If you follow this scheme, don't expect much. I save this version of implementation as `learn_v1.py` and `test_v1.py` respectively. You can try yourself, but on my MacBook Pro, the progress is so slow that I didn't find much happening at all.

The main difficulty lies in the fact that we are doing stochastic estimation in a very large space using very few samples:
- actually, the expectation over $s\sim d^\pi$ is performed using a single sample! (after each update, the policy $\pi$ changes, and how often a  state is visited under $\pi$ changes along with $\pi$, so for each particular $\pi$, the estimation is done using a single sample)
- the space is large -- every possible combination of individual image pixels (4-stacked) is a member of the state space
- the estimation of the expected future return is too crude -- we simple look forward 20 steps and see how well the policy performed during the short period

So one must expect very high variance in the estimation, so much so that failure is almost certain -- And it is those challenges that make Artificial Intelligence fancinating -- how our brain manages to learn any thing despite the difficulties?
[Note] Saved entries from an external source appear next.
import Mathlib
import HarnessLib
import Summits.HubbardSuperconductivity.HubbardSuperconductivity.Theorems.KLProgrammeKLRegimeEnginePairTransferStep7AnalyticResolvedConvWDPinned2SOAll
import Summits.HubbardSuperconductivity.HubbardSuperconductivity.Theorems.KLProgrammeKLRegimeEnginePairTransferStep7AnalyticResolvedConvWDD
import Summits.HubbardSuperconductivity.HubbardSuperconductivity.Theorems.KLProgrammeKLRegimeEnginePairTransferDLineEdgeRoomReadingSharp

/-!
# SO RE-KEY (k3c1-p1 g23, located «(X).2′-BASE-ROOM» cure (β″)): this file is the v2 text with `hbase`'s scale-0 scalar row re-keyed on the SECOND-ORDER row —
# `∀ k k′ ∈ ball, ‖E₂[s_{0,j}] − E₂[s_{0,j′}]‖ ≤ X₂·klIdxMass 0 j′·U²` (free size `X₂`; `E₂[ψ] = 𝒱₄(map S (e^{Δ_{SᵀS_ψS}}T₂))(pairLegs)`, `T₂ = −(2!)⁻¹𝓔ᵀ_{C′}(−Ṽ;2)`) and
# `(X₂·U² + (56/(5·6047))·klTransferC R·klScaleZeroThetaC R·U³)·ms + 4(mA U)²·ms ≤ θ·r·(Klam U)²·ms` (remainder = theorem `klso_memberDiff_sub_second_le_cube`,
# BASE existential by `klmf_baseData_of_scaleZero_v2`) — everything else byte-identical; decl names `…pinned2…` ↦ `…pinned2so…`, imports re-pointed to the SO chain.
# Route `KLProgramme` — ENGINE item stmt-HubbardSuperconductivity-20437 `KLRegimeEngineV17F2`, class #5 rev 3 — «88b» THE PINNED PAIR (KNOWN-RISK #3 / located-risk #9):
# producer `pairTransferStep7_of_analytic_resolved_convWDD_pinned2so_all` = `pairTransferStep7_of_analytic_resolved_convWDD_all` (≥2-cross and symbol-difference masses discharged: interior two-shell slots, PINNED-PAIR TAIL by the edge rows, flat elsewhere) over the pinned-pair spine
# (cell gate-hubbard-kl, seat hubbard-kl-k3c1-p1 g17; CLASS5-RESOLVED-STEP.md §17)

WHY.  The pinned-pair spine (…Step7AnalyticResolvedConvKPinned2All) carries, per pair, two extra GUARDED rows — for `1 ≤ n`, `j′ = n+1` and inside the forward windows the SIGNED
direct/crossed `D`-sums in the five-slot scalar form `(Klam U)²·(z·4^{−(n+1)} + h·4^{−(n_β−n)} + w·2⁻ⁿ + l·L⁻¹ + t·min)` (nonneg binders `zD hD wD lD tD zX hX wX lX tX`) — and in `Ran`
the guarded `if [pinned ∧ window] then FIVE-SLOT/((Λₙ−Λₙ₊₁)(βL²)⁻³) else M4²·WD` in place of `M4²·WD₁`, `M4²·WD₂`.  THIS FILE is `pairTransferStep7_of_analytic_resolved_convWDD_all` (p660994, S11) re-keyed on that spine: statement =
the parent's with the ten binders, the nonnegativity + two pinned rows and the guarded `Ran` entries threaded verbatim; proof = the parent's text (the pinned rows pass through).
NEW HERE (beyond threading): the sign-blind masses `WD₁ WD₂` are discharged with a THIRD branch — at the pinned pair ABOVE the leg-transfer threshold
(`Λₙ₊₁/8 ≤ G|x−y|_𝕋`, crossed `Λₙ₊₁/16 ≤ G|x+y−Q_m|_𝕋`) k3c2-p2 g23's SHARP `WDd/WDx_edge_row_le_slots_sharp` (…DLineEdgeRoomReadingSharp p688107, `c = 8 / 16`: the interior slot with `72 ↦ 3·8²`,
`338 ↦ 3·16²`, valid at `j′ = n+1`; α-in-v2, pen (R317)(E1)) replace the flat soft-mass forms; so `Ran`'s pinned entries read `if window then FIVE-SLOT else M4²·EDGE` and the flat `2048·SM / 1024·SM`
survive only at `n = 0`, off the pinned/interior guards, and (crossed) in the window at the top edge `¬ n+3 ≤ n_β` (thermal host, row 92's device).
Plumbing; nothing about the model's sizes is asserted; nothing asserts (X).3, (c), K3 or superconductivity.  0 kit · 0 lit.
-/

noncomputable section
We will adopt several techniques to improve our learning agent. First and foremost,

### Variance reduction by improving advantage estimation

Generally, it is relatively easy to calculate how to change the parameters to increase or decrease the chance of taking a particular action in future. However, the difficult part is to assess how good/poor the state a particular decision has led us to. And since we are consider the probability of choosing the actions, it is the relative advantage of one action over another that matters, not the absolute value. So it is proposed to introduce a critic model, which estimate the overall value of a state (in the same paper we mentioned above). 

By substract the average expected future return from the evaluation of each (state, action) pair, we are looking at their relative fitness to the task. This does not change the expectation, but can significantly reduce the variane of the estimation. Given the fact that we have only one sample, the method is known to speed up training.

Specifically, let us allocate a critic net, which has very similar structure as the agent itself, but generates one real-number as the estimation of the long-term return starting from some state $s$ following a policy $\pi$.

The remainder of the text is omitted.